Note: The photo’s still printing. I’ll share it soon!
October 11, 2012 § Leave a comment
Today, I was out visiting my bestest Barb. Barb and I met through a common friend once upon a time at a concert. I couldn’t imagine my life without her now. Funny how that works. Anyway, that’s besides the point.
Today, I was out visiting my bestest Barb so we could catch up AND she could have some fun with my hair. By fun I mean what you see to the right. Yes, some colour. She had so much fun playing and all I could think about was how much fun I was having… and my life before life got fun.
I’m so lucky to have found a space where it’s expected that I’ll be 100% myself… more if possible. The less I bring of myself to the table, the less successful I am.
I remembered back when I was in my yonder, younger years, everyone would fawn over my long blond hair. “It’s so gorgeous, why would you ever want to do anything with it?” they’d often comment. In high school, I let my friend Marla give me highlights once. They were exactly two shades darker than my current hair colour. You couldn’t even see them unless the light hit them just so.
When I was in university, I got bold one day on a road trip to Seattle with an old class mate and chopped my hair off from my long blond locks to a cute little bob. When we got home, I found the bestest ever stylist (before I met Barb) at Swizzlesticks in Edmonton. He was brave enough to take artistic liberties with my hair. His name was Dave. I loved him (for his scissor skills – not to be confused with scissoring skills – and because he always called me his Nordic princess). He popped my colour cherry. As in… he was the first one to add anything more than those little highlights to my hair. Who knew a hairstyle could be so freeing? In later years, I looked back on this time as being the time when I was the most “me”.
Speaking of the most me, guess who’s back to super short hair and experimenting with colours?

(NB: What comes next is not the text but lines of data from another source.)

import Summits.QuantumFields.YangMills.Theorems.BalabanUVNodesN07P0FixedPointIsRecordMinimiserAtBgScheme
import Literature.MathematicalPhysics.QuantumFieldTheory.Balaban1983to89.Node00.BackgroundMapOfRecordChart

/-!
# N07 ∕ P0 — «[15] THEOREM 1 AS A NAMED MAP», THE KNIT — PART III: AT def-Y's CHART MAP `BgScheme.chart` (✓p811738 `Node00/BackgroundMapOfRecordChart`):
# Part II with the abstract chart PINNED to `Φ := S.chart V` («A ↦ exp(i·ev(A + 𝔄 V))·U₀»), so the link binders DISAPPEAR (`S.chart_sol V : S.chart V (S.sol V) = S.chartCfg V`, `rfl`;
# `gaugeAct_one'`): tokens (rng)(cov)(c→s)(min) AT THE CHART MAP OF RECORD + `S.RegimeTok` ⟹ `UniqueUkOrbit … V`, `IsBackground … V (S.chartCfg V)` (gauge transform `u = 1`),
# `S.Prop7Tok ε` ∕ `S.UniqTok ε`, and `UkSel F N K k ε V = rootGauge k (S.chartCfg V)` — №509 (A)'s named map with NO auxiliary binder left

Cell `pub-ymgap` (YM-PLAN Track A, D-0062), width seat `pub-ymgap-dag-n07-w3` (g23).  `--kind proof --supports stmt-QuantumFields-27930 --as helper`, COUNT-NEUTRAL.  NEW leaf; theorems
only — 0 `def`, 0 `sorry`; standard axioms.  Imports Part II ✓p811739 (⊇ Part I ✓p811578, def-Y ✓p811606) and def-Y's chart-map supply ✓p811738; nothing there edited.
[15] = [Balaban1985Variational]; [I] = [Balaban1987RG1].

CONTENTS (at `S : BgScheme F N 𝒴 𝒵 K k`, `V ∈ S.dom`, chart set `Kc : Set 𝒴`, chart map `S.chart V`, distinguished point `S.sol V`):
`uniqueUkOrbit_of_tokens_chart` · `isBackground_chartCfg_of_tokens_chart` (⟹ `IsBackground (avOfRecord F N K) (bgReg F N K k ε) k V (S.chartCfg V)` — the chart image of the fixed point
ITSELF is the minimiser of record under (rng); def-Y's `Prop7Tok` asks only `∃ u`) · `prop7Tok_of_tokens_chart` ∕ `uniqTok_of_tokens_chart` (def-Y's two TOKENS derived, charts `S.chart V`,
sets `KcV V`) · ★★★ `ukSel_eq_rootGauge_chartCfg_of_tokens_chart` (`UkSel F N K k ε V = rootGauge k (S.chartCfg V)`, `k ≤ m + K`).
The displayed tokens now read, at def-Y's names: (rng) `∀ A ∈ Kc, S.chart V A ∈ bgReg F N K k ε ∧ Ū^k (S.chart V A) = V`; (cov) `∀ U ∈ bgReg, Ū^k U = V → ∃ A ∈ Kc, OrbitRel k (S.chart V A) U`;
(c→s) `∀ A ∈ Kc, IsMinOn (wilsonAction4 ∘ S.chart V) Kc A → ‖A‖ ≤ S.ε₄ ∧ mapT (S.𝒢 V) 0 (S.W V) (S.J V) (S.𝔄 V) A = A`; (min) `S.sol V ∈ Kc ∧ IsMinOn (wilsonAction4 ∘ S.chart V) Kc (S.sol V)`.

HONEST FRAMING (binding).  Substitution only; (rng)(cov)(c→s)(min) + `S.RegimeTok` DISPLAYED, inhabited nowhere ((min)'s global step unprinted, D-B11-2; no lattice instance of
`BgScheme`, def-Y M1); nothing of [15] asserted; `UkExists ∕ UniqueUkOrbit ∕ hBg` NOT discharged unconditionally; N07 NOT discharged; P0 OPEN; 27930 ∕ 27931 ∕ 26648 ∕ K-Ax OPEN;
COUNT 8∕28 · K 1∕4 UNMOVED; R4 = the CONDITIONAL finite-𝕋⁴ rung `BalabanLadder.UV` only — NOT continuum ∕ ℝ⁴ ∕ OS; the Yang–Mills mass gap (Clay) is NOT proved by any of this.
-/

noncomputable section

open Set

namespace Summit.QuantumFields.YangMills.Theorems.N07P0FixedPointIsRecordMinimiser

open Literature.MathematicalPhysics.QuantumFieldTheory.Balaban1983to89
open Literature.MathematicalPhysics.QuantumFieldTheory.Balaban1983to89.Node00
open Literature.MathematicalPhysics.QuantumFieldTheory.Balaban1983to89.T4Continuum (T4Family)
open Literature.MathematicalPhysics.QuantumFieldTheory.Balaban1983to89.B12GaugeOrbits021 (OrbitRel)
open Literature.MathematicalPhysics.QuantumFieldTheory.Balaban1983to89.T4RootedResidualGauge (rootGauge)
open Literature.MathematicalPhysics.QuantumFieldTheory.Balaban1983to89.B11Prop6Scheme (mapT)
open Literature.MathematicalPhysics.QuantumFieldTheory.Balaban1983to89.B12RTGaugeInvariance254 (gaugeAct_one')
open GaugeField (gaugeAct)

variable {F : T4Family} {N : ℕ} [NeZero N] {𝒴 𝒵 : Type} [NormedAddCommGroup 𝒴] [NormedSpace ℂ 𝒴] [CompleteSpace 𝒴] [NormedAddCommGroup 𝒵] [NormedSpace ℂ 𝒵]
variable {K k : ℕ} {S : BgScheme F N 𝒴 𝒵 K k} {ε : ℝ} {V : GaugeField (F.P K) k (SU N)} {Kc : Set 𝒴}

/-- **THE TOKENS AT THE CHART MAP OF RECORD ⟹ `UniqueUkOrbit F N K k ε V`** (Part II at `Φ := S.chart V`).
[cite: Balaban1985Variational, Thm 1 p.279, Prop. 6 p.295, (15) p.280, (26)–(28) p.282; Balaban1987RG1, (1.1) p.260] -/
theorem uniqueUkOrbit_of_tokens_chart (hR : S.RegimeTok) (hV : V ∈ S.dom)
    (range : ∀ A ∈ Kc, S.chart V A ∈ bgReg F N K k ε ∧ Averaging.iter (avOfRecord F N K) k (S.chart V A) = V)
    (covers : ∀ U : GaugeField (F.P K) 0 (SU N), U ∈ bgReg F N K k ε → Averaging.iter (avOfRecord F N K) k U = V → ∃ A ∈ Kc, OrbitRel k (S.chart V A) U)
    (sol_of_isMinOn : ∀ A ∈ Kc, IsMinOn (wilsonAction4 ∘ S.chart V) Kc A → ‖A‖ ≤ S.ε₄ ∧ mapT (S.𝒢 V) 0 (S.W V) (S.J V) (S.𝔄 V) A = A)
    (star_mem : S.sol V ∈ Kc) (star_isMinOn : IsMinOn (wilsonAction4 ∘ S.chart V) Kc (S.sol V)) :
    UniqueUkOrbit F N K k ε V :=
  uniqueUkOrbit_of_tokens_at hR hV range covers sol_of_isMinOn star_mem star_isMinOn

omit [CompleteSpace 𝒴] in
/-- **THE TOKENS AT THE CHART MAP OF RECORD ⟹ `IsBackground … V (S.chartCfg V)`** — the chart image of def-Y's fixed point IS a (0.21)-minimiser over `V` (no gauge transform needed under
(rng); `S.chart_sol V`). [cite: Balaban1985Variational, Thm 1 (8) p.279, Prop. 7 p.299, (142) p.299; Balaban1987RG1, (0.21) p.256] -/
theorem isBackground_chartCfg_of_tokens_chart
    (range : ∀ A ∈ Kc, S.chart V A ∈ bgReg F N K k ε ∧ Averaging.iter (avOfRecord F N K) k (S.chart V A) = V)
    (covers : ∀ U : GaugeField (F.P K) 0 (SU N), U ∈ bgReg F N K k ε → Averaging.iter (avOfRecord F N K) k U = V → ∃ A ∈ Kc, OrbitRel k (S.chart V A) U)
    (star_mem : S.sol V ∈ Kc) (star_isMinOn : IsMinOn (wilsonAction4 ∘ S.chart V) Kc (S.sol V)) :
    IsBackground (avOfRecord F N K) (bgReg F N K k ε) k V (S.chartCfg V) := by
  rw [← S.chart_sol V]
  exact isBackground_chartPoint_of_tokens_at range covers star_mem star_isMinOn

omit [CompleteSpace 𝒴] in
/-- **def-Y's TOKEN `Prop7Tok` DERIVED at the chart maps of record** (`u := 1` by `gaugeAct_one'`; charts `S.chart V`, chart sets `KcV V`).
[cite: Balaban1985Variational, Prop. 7 p.299, Prop. 8 p.304] -/
theorem prop7Tok_of_tokens_chart {KcV : GaugeField (F.P K) k (SU N) → Set 𝒴}
    (range : ∀ V ∈ S.dom, ∀ A ∈ KcV V, S.chart V A ∈ bgReg F N K k ε ∧ Averaging.iter (avOfRecord F N K) k (S.chart V A) = V)
    (covers : ∀ V ∈ S.dom, ∀ U : GaugeField (F.P K) 0 (SU N), U ∈ bgReg F N K k ε → Averaging.iter (avOfRecord F N K) k U = V →
      ∃ A ∈ KcV V, OrbitRel k (S.chart V A) U)
    (star_mem : ∀ V ∈ S.dom, S.sol V ∈ KcV V) (star_isMinOn : ∀ V ∈ S.dom, IsMinOn (wilsonAction4 ∘ S.chart V) (KcV V) (S.sol V)) :
    S.Prop7Tok ε := fun V hV =>
  ⟨fun _ => 1, by
    rw [gaugeAct_one']
    exact isBackground_chartCfg_of_tokens_chart (range V hV) (covers V hV) (star_mem V hV) (star_isMinOn V hV)⟩

/-- **def-Y's TOKEN `UniqTok` DERIVED at the chart maps of record.** [cite: Balaban1985Variational, Thm 1 p.279, Prop. 6 p.295] -/
theorem uniqTok_of_tokens_chart (hR : S.RegimeTok) {KcV : GaugeField (F.P K) k (SU N) → Set 𝒴}
    (range : ∀ V ∈ S.dom, ∀ A ∈ KcV V, S.chart V A ∈ bgReg F N K k ε ∧ Averaging.iter (avOfRecord F N K) k (S.chart V A) = V)
    (covers : ∀ V ∈ S.dom, ∀ U : GaugeField (F.P K) 0 (SU N), U ∈ bgReg F N K k ε → Averaging.iter (avOfRecord F N K) k U = V →
      ∃ A ∈ KcV V, OrbitRel k (S.chart V A) U)
    (sol_of_isMinOn : ∀ V ∈ S.dom, ∀ A ∈ KcV V, IsMinOn (wilsonAction4 ∘ S.chart V) (KcV V) A → ‖A‖ ≤ S.ε₄ ∧ mapT (S.𝒢 V) 0 (S.W V) (S.J V) (S.𝔄 V) A = A)
    (star_mem : ∀ V ∈ S.dom, S.sol V ∈ KcV V) (star_isMinOn : ∀ V ∈ S.dom, IsMinOn (wilsonAction4 ∘ S.chart V) (KcV V) (S.sol V)) :
    S.UniqTok ε :=
  uniqTok_of_tokens hR range covers sol_of_isMinOn star_mem star_isMinOn

/-- **★★★ №509 (A)'s NAMED MAP AT THE CHART MAP OF RECORD, NO LINK BINDER**: the tokens at `S.chart V` + `S.RegimeTok` ⟹ `UkSel F N K k ε V = rootGauge k (S.chartCfg V)` (`k ≤ m + K`) —
«U_k of record = rooted gauge ∘ chart ∘ (Prop. 6's solution)» with the link discharged by `S.chart_sol V` (`rfl`).
[cite: Balaban1985Variational, Thm 1 p.279, Prop. 6 p.295, (174) p.305; Balaban1987RG1, (1.1) p.260, (2.3) p.265] -/
theorem ukSel_eq_rootGauge_chartCfg_of_tokens_chart (hk : k ≤ (F.P K).m + (F.P K).K) (hR : S.RegimeTok) (hV : V ∈ S.dom)
    (range : ∀ A ∈ Kc, S.chart V A ∈ bgReg F N K k ε ∧ Averaging.iter (avOfRecord F N K) k (S.chart V A) = V)
    (covers : ∀ U : GaugeField (F.P K) 0 (SU N), U ∈ bgReg F N K k ε → Averaging.iter (avOfRecord F N K) k U = V → ∃ A ∈ Kc, OrbitRel k (S.chart V A) U)
    (sol_of_isMinOn : ∀ A ∈ Kc, IsMinOn (wilsonAction4 ∘ S.chart V) Kc A → ‖A‖ ≤ S.ε₄ ∧ mapT (S.𝒢 V) 0 (S.W V) (S.J V) (S.𝔄 V) A = A)
    (star_mem : S.sol V ∈ Kc) (star_isMinOn : IsMinOn (wilsonAction4 ∘ S.chart V) Kc (S.sol V)) :
    UkSel F N K k ε V = rootGauge k (S.chartCfg V) :=
  ukSel_eq_rootGauge_chartCfg_of_tokens_at_eq hk hR hV range covers sol_of_isMinOn star_mem star_isMinOn (S.chart_sol V)

end Summit.QuantumFields.YangMills.Theorems.N07P0FixedPointIsRecordMinimiser

end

I repopped my colour and short hair cherry when I jumped ship from corporate Calgary and joined ranks with Yelp – and the more comfortable I am in my own skin, the better things seem to get.
On popping your cherry…
Whatever it is… just go do it. It’s like your first. You’re nervous and you don’t really know what to expect. But it’s something you’ve heard your friends doing and it sounds like it could be a lot of fun. So, what’s holding you back?
No matter your first encounter, finding a new cherry to pop in your life will always add some pizzazz and excitement. You got over your “real” first time and now have a blast in those encounters, right? It’s time to apply the same feelings and experiences elsewhere! (Well… metaphorically-ish). So… POP!